- Perry Township, Minnesota Location within the state of Minnesota Perry Township, Minnesota Perry Township, Minnesota (the United States)
- Coordinates: 45°6′49″N 96°17′54″W﻿ / ﻿45.11361°N 96.29833°W
- Country: United States
- State: Minnesota
- County: Lac qui Parle

Area
- • Total: 37.0 sq mi (95.8 km^{2})
- • Land: 36.9 sq mi (95.5 km^{2})
- • Water: 0.12 sq mi (0.3 km^{2})
- Elevation: 1,056 ft (322 m)

Population (2000)
- • Total: 137
- • Density: 3.6/sq mi (1.4/km^{2})
- Time zone: UTC-6 (Central (CST))
- • Summer (DST): UTC-5 (CDT)
- FIPS code: 27-50524
- GNIS feature ID: 0665287

= Perry Township, Lac qui Parle County, Minnesota =

Perry Township is a township in Lac qui Parle County, Minnesota, United States. The population was 137 at the 2000 census.

Perry Township was organized in 1880, and settled by pioneers, of whom many were natives of Perry, Wisconsin.

==Geography==
According to the United States Census Bureau, the township has a total area of 37.0 square miles (95.8 km^{2}), of which 36.9 square miles (95.5 km^{2}) is land and 0.1 square mile (0.3 km^{2}) (0.35%) is water.

==Demographics==
As of the census of 2000, there were 137 people, 49 households, and 36 families residing in the township. The population density was 3.7 people per square mile (1.4/km^{2}). There were 59 housing units at an average density of 1.6/sq mi (0.6/km^{2}). The racial makeup of the township was 97.81% White, 0.73% African American, 0.73% Asian, and 0.73% from two or more races. Hispanic or Latino of any race were 0.73% of the population.
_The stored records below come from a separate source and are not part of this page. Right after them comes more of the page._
import Literature.AlgebraicGeometry.AbelianVarieties.HomogeneousLineBundleFieldChange
import Literature.AlgebraicGeometry.Modules.RankOneModuleDivisorDictionary
import Literature.AlgebraicGeometry.Modules.DetClassOfIso
import Literature.AlgebraicGeometry.Modules.PullbackFrame
import HarnessLib

/-!
# Rank-one modules on an abelian variety which become isomorphic over an extension field are isomorphic
# (`Pic(A) ↪ Pic(A_σ)` in module currency; [GortzWedhorn2023] Thm. 24.66 (1))

Layer `Literature/AlgebraicGeometry/AbelianVarieties`, namespace `Literature.AlgebraicGeometry.AbelianVarieties`.  THEOREMS ONLY (no definition, no named
fact, no instance, no notation).  For an abelian variety `A` over a field `k`, a field extension `σ : k → L` with projection `π : A_σ → A`
(`A_σ = A ×_k Spec L`, ★ `baseChangeAlong`), and rank-one modules `M`, `N` on `A`:

* **`nonempty_iso_of_nonempty_iso_pullback_baseChangeAlongFst`** — `π^*M ≅ π^*N ⟹ M ≅ N`: `[M]·[N]⁻¹ = [𝒪(D)]` (★ `CechPic.exists_cechClass_eq`), `π^*[𝒪(D)] = 1`
  gives `π^*D ∼ 0` hence `D ∼ 0` (★ «`Pic(A) ↪ Pic(A_σ)`» `CartierDivisor.linEquiv_zero_of_classPullback_baseChangeAlongFst`), so `[M] = [N]` and rank-one
  modules with equal determinant classes are isomorphic (★ `nonempty_iso_iff_detClass_eq`); `…_baseChangeFst` — the `Algebra k L` spelling.

Purpose (cell `hodgecm-mathlib`, F-3 (Mc) spine, N3′ step S-f «descent `κ̄ → κ(t)` of the level-0 graph point»): generic input (D3).  HC_CM is proved only
modulo the 7 printed citations until rung 0 closes; nothing here bears on a summit statement.

## References
* [GortzWedhorn2023] U. Görtz, T. Wedhorn, *Algebraic Geometry II* (2023), Lemma 24.65 (p. 405) and Thm. 24.66 (1) (p. 405).
* [Hartshorne1977] R. Hartshorne, *Algebraic Geometry* (1977), II Prop. 6.15 and Ex. 6.8 (a) (`Ȟ¹(𝒪^×) = CaCl`, functoriality).
-/

set_option autoImplicit false

noncomputable section

open CategoryTheory CategoryTheory.Limits AlgebraicGeometry

universe u

namespace Literature.AlgebraicGeometry.AbelianVarieties

open Literature.AlgebraicGeometry.Motives Literature.AlgebraicGeometry.Modules

variable {k L : Type u} [Field k] [Field L] (σ : k →+* L) (A : AbelianVariety k)
  (π : (A.baseChangeAlong σ).X.left ⟶ A.X.left) (hπ : π = baseChangeHomFst σ A.X)

include hπ in
/-- **`π^*M ≅ π^*N ⟹ M ≅ N` for rank-one modules on an abelian variety** along the base change `π : A_σ → A` to an extension field
(injectivity of `Pic(A) → Pic(A_σ)`, [GortzWedhorn2023] Thm. 24.66 (1), in module currency).
[cite: GortzWedhorn2023, Lemma 24.65 (p. 405) and Thm. 24.66 (1) (p. 405)] [cite: Hartshorne1977, II Prop. 6.15] -/
theorem nonempty_iso_of_nonempty_iso_pullback_baseChangeAlongFst [IsDominant π] {M N : A.X.left.Modules}
    (hM : HasRank M 1) (hN : HasRank N 1)
    (h : Nonempty ((Scheme.Modules.pullback π).obj M ≅ (Scheme.Modules.pullback π).obj N)) : Nonempty (M ≅ N) := by
  have hMf := HasRank.isFiniteLocallyFree' hM
  have hNf := HasRank.isFiniteLocallyFree' hN
  -- the classes agree after pull-back
  have h1 : detClass (hMf.pullback π) = detClass (hNf.pullback π) :=
    (nonempty_iso_iff_detClass_eq (hasRank_pullback _ hM) (hasRank_pullback _ hN) _ _).1 h
  rw [detClass_pullback _ hMf, detClass_pullback _ hNf] at h1
  -- `[M]·[N]⁻¹ = [𝒪(D)]` with `π^*D ∼ 0`, hence `D ∼ 0`
  obtain ⟨D, hD⟩ := CechPic.exists_cechClass_eq (detClass hMf * (detClass hNf)⁻¹)
  have h2 : (D.pullback π).LinEquiv 0 := by
    rw [← CartierDivisor.cechClass_eq_iff_linEquiv, CartierDivisor.cechClass_pullback, hD, map_mul, map_inv, h1,
      mul_inv_cancel, CartierDivisor.cechClass_zero]
  have h3 : D.LinEquiv 0 :=
    linEquiv_zero_of_classPullback_baseChangeAlongFst σ A π hπ D
      ((CartierDivisor.classPullback_linEquiv_pullback π D).trans h2)
  have h4 : detClass hMf = detClass hNf := by
    have e : detClass hMf * (detClass hNf)⁻¹ = 1 := by
      rw [← hD, (CartierDivisor.cechClass_eq_iff_linEquiv _ _).2 h3, CartierDivisor.cechClass_zero]
    exact mul_inv_eq_one.mp e
  exact (nonempty_iso_iff_detClass_eq hM hN hMf hNf).2 h4

/-- **The same along `A ⊗_k L → A` for an algebra `L ⊇ k`** (`π = pullback.fst A.X.hom (bcSpec k L)`).
[cite: GortzWedhorn2023, Thm. 24.66 (1) (p. 405)] -/
theorem nonempty_iso_of_nonempty_iso_pullback_baseChangeFst {k : Type u} [Field k] (L : Type u) [Field L] [Algebra k L]
    (A : AbelianVariety k) (π : (A.baseChange L).X.left ⟶ A.X.left)
    (hπ : π = pullback.fst A.X.hom (AbelianVariety.bcSpec k L)) [IsDominant π]
    {M N : A.X.left.Modules} (hM : HasRank M 1) (hN : HasRank N 1)
    (h : Nonempty ((Scheme.Modules.pullback π).obj M ≅ (Scheme.Modules.pullback π).obj N)) : Nonempty (M ≅ N) := by
  haveI : @IsDominant (A.baseChangeAlong (algebraMap k L)).X.left A.X.left π := ‹IsDominant π›
  exact nonempty_iso_of_nonempty_iso_pullback_baseChangeAlongFst (algebraMap k L) A π hπ hM hN h

end Literature.AlgebraicGeometry.AbelianVarieties

end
There were 49 households, out of which 40.8% had children under the age of 18 living with them, 65.3% were married couples living together, 4.1% had a female householder with no husband present, and 24.5% were non-families. 24.5% of all households were made up of individuals, and 14.3% had someone living alone who was 65 years of age or older. The average household size was 2.80 and the average family size was 3.38.

In the township the population was spread out, with 34.3% under the age of 18, 5.8% from 18 to 24, 25.5% from 25 to 44, 19.7% from 45 to 64, and 14.6% who were 65 years of age or older. The median age was 37 years. For every 100 females, there were 158.5 males. For every 100 females age 18 and over, there were 130.8 males.

The median income for a household in the township was $30,833, and the median income for a family was $33,750. Males had a median income of $27,375 versus $17,500 for females. The per capita income for the township was $16,788. There were 4.8% of families and 7.2% of the population living below the poverty line, including 11.6% of under eighteens and none of those over 64.